- Spouse: Yelü Xiyin

Names
- Family name: Xiāo (蕭) Personal Name: unknown (possibly Yileilan 伊勒兰)
- Father: Xiao Siwen
- Mother: Yelü Lübugu

= Princess Xiao =

Lady Xiao, personal name unknown, possibly identified as Yileilan (伊勒兰), was a Khitan noble lady of China's Liao dynasty. She was one of the Xiao sisters along with Xiao Hunian and Xiao Yanyan. She is the wife of Yelü Xiyin, a grandson of the Liao founding emperor Yelü Abaoji (Emperor Taizu).

==History==
Lady Xiao was the second daughter of Xiao Siwen (蕭思溫), Liao's chancellor and Yelü Lübugu, Princess Yan. She had two sisters, Xiao Yanyan and Xiao Hunian. She married Yelü Xiyin (耶律喜隱), the son of former Crown Prince Yelü Lihu.

In 960, Yelü Xiyin plotted a rebellion against then-reigning Emperor Muzong (Emperor Taizong's son Yelü Jing). As a result, both he and Yelü Lihu were arrested and placed in jail. Yelü Lihu died in jail, but Yelü Xiyin was subsequently released after Lady Xiao's brother-in-law Yelü Xian ascended to the throne as Emperor Jingzong.

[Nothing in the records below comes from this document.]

import Mathlib
import HarnessLib
import Summits.NavierStokesRegularity.NavierStokesRegularity.Theorems.CompletionRelayChainPhaseIChecker

/-!
# Route `CompletionRelayChain` — crux `RelayFrontStep` (stmt-NavierStokesRegularity-24850), K-side of `stub_phaseI`,
  work package K6, data module 09/41: cells `26–27` of the 96-cell grid PASS the self-integrating Phase-I checker

COMPUTATIONAL (`native_decide`, compiled replay ≈ 130 s per cell on the farm; the `native_decide` axiom is disclosed —
the statement is a closed Boolean equation about `…PhaseIChecker.checkCell` (p627039) on explicit grid cells; its
mathematical content is supplied by the soundness theorem `…PhaseISound`).  MODEL-lattice bookkeeping (rung TL-M3-R64);
nothing here is a statement about the Navier–Stokes equations.
-/

set_option linter.dupNamespace false

namespace Summit.NavierStokesRegularity.NavierStokesRegularity.Cruxes.RelayFrontStep.PhaseI.Checker

/-- Cells `26, …, 27` of `cells` pass `checkCell` (compiled replay). [this file; computational] -/
theorem run_09 : ((cells.drop 26).take 2).all checkCell = true := by
  native_decide

end Summit.NavierStokesRegularity.NavierStokesRegularity.Cruxes.RelayFrontStep.PhaseI.Checker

However, Yelü Xiyin later planned another rebellion against Emperor Jingzong. He was captured, and his son with Lady Xiao was murdered by Liao troops. Seeking revenge for her husband and son, Lady Xiao attempted to poison the then Empress Dowager Xiao Yanyan. She failed, and was forced to commit suicide.

==Media portrayal==
- Portrayed as Xiao Wuguili by Lu Shan in the 2020 Chinese television series The Legend of Xiao Chuo.